This is Why Everyone Should Hate Foxes


Foxes are awesome, wanna see one? Then check out the source of the sweet-ass image above, after you’ve had your fill of sweet foxy goodness however, we’re going to tell you the a story that will explain to you why foxes are assholes. Because, well, they kind of are.

Over in Blighty (England) a man was actually mugged by a fuzzy little fox. The fox, which was apparently hungry enough to try and attack a giant, burly English man, but not hungry enough to physically hunt for food, nipped at the man’s heels and cornered him into an alley. If a fox scaring a man into an alley to mug him for his food isn’t scary enough, just remember that it was probably cute enough to do it again and get away with it. Seriously, look at the image above and tell us you wouldn’t feed that thing nothing but hugs and small cubes of carrots.

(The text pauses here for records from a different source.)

import Summits.HubbardSuperconductivity.HubbardSuperconductivity.Theorems.NodalWardXYNodalReductionKTBridgeHolds

/-!
# Crux `NodalWardXY.NodalReduction` (stmt-HubbardSuperconductivity-1268): what closes it, by pure logic

Line `Sketch`, lead seat -1 (2026-08-16). The crux is `VisonPairCost → PerturbedXYOrder → Window` with

  `Window := ∃ δ ∈ (0,1/2), ∃ U₀ > 0, ∀ U ∈ (0,U₀), ∃ μ, [GC tracial density of hubbardTorusWith 2 (L+1) 1 U μ → 1 − δ]
            ∧ HasDWaveOrder U μ`.

Since `VisonPairCost` is a theorem (stmt-HubbardSuperconductivity-1266, `Theorems.VisonPairCost.visonPairCost_proof`) and the
Koma–Tasaki bridge `ktBridge : KTBridge` is a theorem (this line, p91948), the crux is closed by ANY of the following, recorded
here as arrows whose hypotheses are spelled out verbatim (no definitions, no named facts):

* `nodalReduction_of_window` — the window itself (both engine hypotheses are logically idle);
* `nodalReduction_of_orderFloor` — the window with `HasDWaveOrder U μ` replaced by any positive floor `0 < m ≤ dWaveOrderParameter U μ`;
* `nodalReduction_of_bcsConstruction` — the BODY of the sibling crux `WeakCouplingBCS.WcbcsBcsConstruction`
  (stmt-HubbardSuperconductivity-2010: floor `e^{−C/U²}`), word for word, so that a proof of stmt-2010 closes this crux by
  `nodalReduction_of_bcsConstruction (by simpa using wcbcsBcsConstruction_proof)`-style application (the Theses file of the
  other route is deliberately NOT imported, per its header);
* `nodalReduction_of_plateauWindow` — the XY engine's own output currency: `PerturbedXYOrder →` a density-matched zero-field
  PLATEAU `a(L+1)⁴ ≤ Re ω₀(Δ_dᴴΔ_d)` eventually (stub (Z) of the skeleton with the proved vison hypothesis dropped), through
  `nodalReduction_of_zeroField ktBridge`.

Nothing here asserts the window; these are the bookkeeping edges the gate and the planners consume (crux 1268 hinges on
stmt-2010 or on a promoted plateau item).
-/

noncomputable section

-- `Summit.HubbardSuperconductivity.HubbardSuperconductivity.…` is the tree's summit/sub-problem namespace (D-0017).
set_option linter.dupNamespace false

namespace Summit.HubbardSuperconductivity.HubbardSuperconductivity.Theorems.NodalReduction

open Filter
open Literature.MathematicalPhysics.QuantumLattice
open Summit.HubbardSuperconductivity.HubbardSuperconductivity.Theses.NodalWardXY
open scoped Matrix Topology

/-- **The window closes the crux.** `NodalReduction` is `VisonPairCost → PerturbedXYOrder → Window`; given the window,
both hypotheses are idle. -/
theorem nodalReduction_of_window : (∃ δ ∈ Set.Ioo (0:ℝ) (1/2), ∃ U₀ : ℝ, 0 < U₀ ∧ ∀ U ∈ Set.Ioo (0:ℝ) U₀, ∃ μ : ℝ, Filter.Tendsto (fun L : ℕ => ((Literature.MathematicalPhysics.QuantumLattice.hubbardTorusWith 2 (L + 1) 1 U μ).groundStateFunctional Literature.MathematicalPhysics.QuantumLattice.totalNumber).re / ((L + 1 : ℕ) : ℝ) ^ 2) Filter.atTop (nhds (1 - δ)) ∧ Literature.MathematicalPhysics.QuantumLattice.HasDWaveOrder U μ) → NodalReduction :=
  fun h _ _ => h

/-- **Any positive order floor closes the crux.** The window with `HasDWaveOrder U μ` (`0 < dWaveOrderParameter U μ`)
replaced by a witnessed floor `0 < m ≤ dWaveOrderParameter U μ` (the shape every construction delivers). -/
theorem nodalReduction_of_orderFloor : (∃ δ ∈ Set.Ioo (0:ℝ) (1/2), ∃ U₀ : ℝ, 0 < U₀ ∧ ∀ U ∈ Set.Ioo (0:ℝ) U₀, ∃ μ : ℝ, Filter.Tendsto (fun L : ℕ => ((Literature.MathematicalPhysics.QuantumLattice.hubbardTorusWith 2 (L + 1) 1 U μ).groundStateFunctional Literature.MathematicalPhysics.QuantumLattice.totalNumber).re / ((L + 1 : ℕ) : ℝ) ^ 2) Filter.atTop (nhds (1 - δ)) ∧ ∃ m : ℝ, 0 < m ∧ m ≤ Literature.MathematicalPhysics.QuantumLattice.dWaveOrderParameter U μ) → NodalReduction := by
  rintro ⟨δ, hδ, U₀, hU₀, hwin⟩
  refine nodalReduction_of_window ⟨δ, hδ, U₀, hU₀, fun U hU => ?_⟩
  obtain ⟨μ, hdens, m, hm, hle⟩ := hwin U hU
  exact ⟨μ, hdens, lt_of_lt_of_le hm hle⟩

/-- **The sibling crux closes this one.** The hypothesis is, word for word, the body of
`WeakCouplingBCS.WcbcsBcsConstruction` (stmt-HubbardSuperconductivity-2010): a doping `δ ∈ (0,1/2)`, a weak-coupling window
`U ∈ (0,U₀)` with a density-matched `μ` and the BCS floor `e^{−C/U²} ≤ dWaveOrderParameter U μ`. Since `0 < e^{−C/U²}`, this is an
order floor, hence the window, hence `NodalReduction`. -/
theorem nodalReduction_of_bcsConstruction : (∃ δ ∈ Set.Ioo (0:ℝ) (1 / 2), ∃ U₀ : ℝ, 0 < U₀ ∧ ∃ C : ℝ, 0 < C ∧ ∀ U ∈ Set.Ioo (0:ℝ) U₀, ∃ μ : ℝ, Filter.Tendsto (fun L : ℕ => ((Literature.MathematicalPhysics.QuantumLattice.hubbardTorusWith 2 (L + 1) 1 U μ).groundStateFunctional Literature.MathematicalPhysics.QuantumLattice.totalNumber).re / ((L + 1 : ℕ) : ℝ) ^ 2) Filter.atTop (nhds (1 - δ)) ∧ Real.exp (-C / U ^ 2) ≤ Literature.MathematicalPhysics.QuantumLattice.dWaveOrderParameter U μ) → NodalReduction := by
  rintro ⟨δ, hδ, U₀, hU₀, C, -, hwin⟩
  refine nodalReduction_of_orderFloor ⟨δ, by simpa using hδ, U₀, hU₀, fun U hU => ?_⟩
  obtain ⟨μ, hdens, hle⟩ := hwin U hU
  exact ⟨μ, hdens, Real.exp (-C / U ^ 2), Real.exp_pos _, hle⟩

/-- **The XY engine's output currency closes the crux.** Stub (Z) `ZeroFieldTarget` of line `Sketch` with its first
hypothesis dropped (`VisonPairCost` is proved): from `PerturbedXYOrder`, a density-matched zero-field PLATEAU
`a(L+1)⁴ ≤ Re ω₀(Δ_dᴴΔ_d)` eventually in `L`; the Koma–Tasaki bridge `ktBridge` (`√(a/2) ≤ dWaveOrderParameter`) and the
composition `nodalReduction_of_zeroField` do the rest. -/
theorem nodalReduction_of_plateauWindow : (PerturbedXYOrder → ∃ δ ∈ Set.Ioo (0:ℝ) (1/2), ∃ U₀ : ℝ, 0 < U₀ ∧ ∀ U ∈ Set.Ioo (0:ℝ) U₀, ∃ μ : ℝ, Filter.Tendsto (fun L : ℕ => ((Literature.MathematicalPhysics.QuantumLattice.hubbardTorusWith 2 (L + 1) 1 U μ).groundStateFunctional Literature.MathematicalPhysics.QuantumLattice.totalNumber).re / ((L + 1 : ℕ) : ℝ) ^ 2) Filter.atTop (nhds (1 - δ)) ∧ ∃ a : ℝ, 0 < a ∧ ∀ᶠ L : ℕ in Filter.atTop, a * (((L + 1 : ℕ) : ℝ)) ^ 4 ≤ ((Literature.MathematicalPhysics.QuantumLattice.hubbardTorusWith 2 (L + 1) 1 U μ).groundStateFunctional ((Literature.MathematicalPhysics.QuantumLattice.pairField Literature.MathematicalPhysics.QuantumLattice.dWaveFormFactor (L + 1))ᴴ * Literature.MathematicalPhysics.QuantumLattice.pairField Literature.MathematicalPhysics.QuantumLattice.dWaveFormFactor (L + 1))).re) → NodalReduction :=
  fun h => nodalReduction_of_zeroField ktBridge (fun _ hP => h hP)

end Summit.HubbardSuperconductivity.HubbardSuperconductivity.Theorems.NodalReduction

end
import Summits.MatrixMultiplication.OmegaCensus.STPPVosperSlackTwoRows59L2TblB1

/-!
# ω-census (abelian STPP census): ℤ₅₉ leaf L2 — dead-table rows for case B (`tblZ59L2B`) — table rows assembled

HONEST FRAMING (pub-omega census; verbatim): lottery ticket; floor = certified bounds/negative ranges.
Census STRUCTURE (seat pub-omega-stpp-2 gen 27, 2026-08-29), family (b2).  `dead59L2B : ∀ e ∈ tblZ59L2B, … = false` glued from 5 chunk theorems.  No new computation.
Nothing here is progress on `ω`.
-/

namespace Summit.MatrixMultiplication.OmegaCensus.CubeNB.S2

open Summit.MatrixMultiplication.OmegaCensus.CubeNB

/-- **Dead table `tblZ59L2B`**: every entry's words-cover search fails. [folklore] -/
theorem dead59L2B : ∀ e ∈ tblZ59L2B, existsCoverW 59 e.1 e.2 [blockDiffsWQ 59 e.1 e.2 2 3 2, blockDiffsWQ 59 e.1 e.2 3 2 4] [] [] [] = false := by
  have h10 : ∀ e ∈ tblZ59L2B.drop 10, existsCoverW 59 e.1 e.2 [blockDiffsWQ 59 e.1 e.2 2 3 2, blockDiffsWQ 59 e.1 e.2 3 2 4] [] [] [] = false := by
    intro e he
    rw [show tblZ59L2B.drop 10 = [] from by decide] at he
    exact absurd he List.not_mem_nil
  have h8 : ∀ e ∈ tblZ59L2B.drop 8, existsCoverW 59 e.1 e.2 [blockDiffsWQ 59 e.1 e.2 2 3 2, blockDiffsWQ 59 e.1 e.2 3 2 4] [] [] [] = false :=
    forall_drop_of_take_drop _ 8 2 dead59L2B_c4 (by rw [show 8 + 2 = 10 from rfl]; exact h10)
  have h6 : ∀ e ∈ tblZ59L2B.drop 6, existsCoverW 59 e.1 e.2 [blockDiffsWQ 59 e.1 e.2 2 3 2, blockDiffsWQ 59 e.1 e.2 3 2 4] [] [] [] = false :=
    forall_drop_of_take_drop _ 6 2 dead59L2B_c3 (by rw [show 6 + 2 = 8 from rfl]; exact h8)
  have h4 : ∀ e ∈ tblZ59L2B.drop 4, existsCoverW 59 e.1 e.2 [blockDiffsWQ 59 e.1 e.2 2 3 2, blockDiffsWQ 59 e.1 e.2 3 2 4] [] [] [] = false :=
    forall_drop_of_take_drop _ 4 2 dead59L2B_c2 (by rw [show 4 + 2 = 6 from rfl]; exact h6)
  have h2 : ∀ e ∈ tblZ59L2B.drop 2, existsCoverW 59 e.1 e.2 [blockDiffsWQ 59 e.1 e.2 2 3 2, blockDiffsWQ 59 e.1 e.2 3 2 4] [] [] [] = false :=
    forall_drop_of_take_drop _ 2 2 dead59L2B_c1 (by rw [show 2 + 2 = 4 from rfl]; exact h4)
  have h0 : ∀ e ∈ tblZ59L2B.drop 0, existsCoverW 59 e.1 e.2 [blockDiffsWQ 59 e.1 e.2 2 3 2, blockDiffsWQ 59 e.1 e.2 3 2 4] [] [] [] = false :=
    forall_drop_of_take_drop _ 0 2 dead59L2B_c0 (by rw [show 0 + 2 = 2 from rfl]; exact h2)
  intro e he
  exact h0 e (by rwa [List.drop_zero])

end Summit.MatrixMultiplication.OmegaCensus.CubeNB.S2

The man, who we’d really like to point out weighed enough to be considered either his own country or a walking pile-driver, was so terrified of the tiny fuzzy embodiment of hatred currently trying to rip out his soul, he threw various amounts of food at it until it left him alone.

The man was so traumatised by the whole event that he immediately called his local newspaper to tell them that he’d just been mugged by a fox. After selling his story (to heal the pain) an expert presumably under duress from the fox cartel, came forward to try to explain that this wasn’t something foxes normally do.

Something we’d be inclined to believe if it wasn’t for the fact earlier this year a fox broke into a British home and bit off a babies finger. The fox was actually aiming for the much sweeter prize of the entire freaking baby, but the babies mother managed to wrestle her child from the foxes grip. In other words, foxes suck.